He had a point. A good night’s sleep should make the trip back feasible. Using the Ordnance Survey facility on Bing Maps, a route for the ride home was easily and quickly determined. A brief session on the Internet found a couple of convenient places to have bed and breakfast. Bookings were made for the night of 5th June in Seascale and the night of 6th June in Sleights near Whitby. All was ready, that is except for the bicycle and my body…

Training started In January. Plans to change the gears on the bicycle were worked out. This was essential. We have hills in Derbyshire but Hardknott Pass and Wrynose Pass are mountain passes and are the two steepest bits of road in England. Very low gears were going to be needed. By June all was as ready as it ever would be. Two very important ladies (wife and daughter) had already decided that an unsupported ride was not to be permitted. They joined me at Seascale just before I turned it at 20:00 hours ready for my start at 04:00 the following morning.
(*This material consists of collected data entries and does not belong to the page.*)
open scoped Classical in
/-- **The error of replacing `w'(N(S))` by `w'(3X³/N(R))`, as a pair sum** ((10.1)–(10.2), p. 61:
"The total contribution of the error term to `U_e(𝒜)` is thus `≪ … ∑_{RS∈𝒜^(K)} c_R |∑_{J∣S,N(J)<L} μ(J)|`",
and for `n = 0` "`E ≪ (m₁ξ log X)^{-1} ∑_{RS∈𝒜^(K)} c_R ∑_{J∣S} μ(J)² log L ≤ … ∑_{R,J} c_R μ(J)² #𝒜^(K)_{RJ}`"):
if `|w'(N(S)) − w'(3X³/N(R))| ≤ δ_R` whenever `RS ∈ 𝒜^(K)`, then
`|U_e(𝒜) − U₁| ≤ ∑_{R,J} (|c_R|δ_R/∏(m_iξ log X)) (|μ(J)| log L) #𝒜^(K)_{RJ}`. [cite: HeathBrownActa2001, §10 (10.1)–(10.2)] -/
theorem abs_Ue_sub_U1_le (hX : 0 < X) (hη1 : η ≤ 1) {L : ℝ} (hL : 1 ≤ L) {k : ℕ} (m : Fin k → ℕ)
    (cR δ : Ideal (𝓞 K) → ℝ) (hD : 0 < ∏ i, ((m i : ℝ) * hbXi τ * Real.log X))
    (hδ : ∀ xy ∈ boxPairs X η, ∀ RS ∈ divisorPairs (pairIdeal xy),
      |wDeriv X τ m (Ideal.absNorm RS.2) - wDeriv X τ m (3 * X ^ 3 / Ideal.absNorm RS.1)| ≤ δ RS.1) :
    |(∑ xy ∈ boxPairs X η, ∑ RS ∈ divisorPairs (pairIdeal xy), cR RS.1 *
        (wDeriv X τ m (Ideal.absNorm RS.2) / (∏ i, ((m i : ℝ) * hbXi τ * Real.log X)) *
          ∑ J ∈ (idealDivisors RS.2).filter (fun J => (Ideal.absNorm J : ℝ) < L),
            idealMoebius J * Real.log (L / Ideal.absNorm J))) -
      ∑ xy ∈ boxPairs X η, ∑ RS ∈ divisorPairs (pairIdeal xy), cR RS.1 *
        (wDeriv X τ m (3 * X ^ 3 / Ideal.absNorm RS.1) / (∏ i, ((m i : ℝ) * hbXi τ * Real.log X)) *
          ∑ J ∈ (idealDivisors RS.2).filter (fun J => (Ideal.absNorm J : ℝ) < L),
            idealMoebius J * Real.log (L / Ideal.absNorm J))| ≤
      ∑ R ∈ idealsLE ⌊24 * X ^ 3⌋₊, ∑ J ∈ (idealsLE ⌊L⌋₊).filter (fun J => (Ideal.absNorm J : ℝ) < L),
        (|cR R| * δ R / ∏ i, ((m i : ℝ) * hbXi τ * Real.log X)) * (|idealMoebius J| * Real.log L) *
          (countA X η (R * J) : ℝ) := by
  set D : ℝ := ∏ i, ((m i : ℝ) * hbXi τ * Real.log X) with hDdef
  have hI : ∀ xy ∈ boxPairs X η, pairIdeal xy ≠ ⊥ := pairIdeal_ne_bot_of_mem_boxPairs hX.le
  have hN : ∀ xy ∈ boxPairs X η, Ideal.absNorm (pairIdeal xy) ≤ ⌊24 * X ^ 3⌋₊ := fun xy hxy =>
    Nat.le_floor (absNorm_pairIdeal_bounds hX hη1 hxy).2
  have h := bilin_sum_divisors_eq (boxPairs X η) pairIdeal hI (fun R => |cR R| * δ R / D)
    (fun J => |idealMoebius J| * Real.log L) L hN
  simp only [card_filter_dvd_eq_countA] at h
  rw [← h, ← sum_sub_distrib]
  refine (abs_sum_le_sum_abs _ _).trans (sum_le_sum fun xy hxy => ?_)
  rw [← sum_sub_distrib]
  refine (abs_sum_le_sum_abs _ _).trans (sum_le_sum fun RS hRS => ?_)
  have hI0 := hI xy hxy
  have hRSI := (mem_divisorPairs_iff hI0).mp hRS
  have hS0 : RS.2 ≠ ⊥ := fun h0 => hI0 (by rw [← hRSI, h0, Ideal.mul_bot])
  have hΛ := abs_moebiusSum_le hS0 hL
  have hw := hδ xy hxy RS hRS
  set Λs := ∑ J ∈ (idealDivisors RS.2).filter (fun J => (Ideal.absNorm J : ℝ) < L),
    idealMoebius J * Real.log (L / Ideal.absNorm J) with hΛs
  set Λa := ∑ J ∈ (idealDivisors RS.2).filter (fun J => (Ideal.absNorm J : ℝ) < L),
    |idealMoebius J| * Real.log L with hΛa
  rw [show cR RS.1 * (wDeriv X τ m (Ideal.absNorm RS.2) / D * Λs) -
      cR RS.1 * (wDeriv X τ m (3 * X ^ 3 / Ideal.absNorm RS.1) / D * Λs) =
      cR RS.1 * ((wDeriv X τ m (Ideal.absNorm RS.2) - wDeriv X τ m (3 * X ^ 3 / Ideal.absNorm RS.1)) / D) * Λs
      by ring, abs_mul, abs_mul, abs_div, abs_of_pos hD]
  have h0 : 0 ≤ Λa := sum_nonneg fun J _ => mul_nonneg (abs_nonneg _) (Real.log_nonneg hL)
  calc |cR RS.1| * (|wDeriv X τ m (Ideal.absNorm RS.2) - wDeriv X τ m (3 * X ^ 3 / Ideal.absNorm RS.1)| / D) * |Λs|
      ≤ |cR RS.1| * (δ RS.1 / D) * Λa := by
        refine mul_le_mul (mul_le_mul_of_nonneg_left (div_le_div_of_nonneg_right hw hD.le) (abs_nonneg _))
          hΛ (abs_nonneg _) ?_
        exact mul_nonneg (abs_nonneg _) (div_nonneg ((abs_nonneg _).trans hw) hD.le)
    _ = |cR RS.1| * δ RS.1 / D * Λa := by ring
The morning of Saturday 6th June 2019 was wet. The ride began 7 minutes late at 04:07. The lights were essential and a white rain top was protecting my excellent Masonic Charitable Foundation cycling jersey, (size XXL!). The day grew lighter and the rain was replaced by ground mist, which seemed to recede as I approached it. The rain top was removed, rolled up and pushed into the middle back pocket of the jersey, where it stayed, as the weather did nothing but improve by the minute.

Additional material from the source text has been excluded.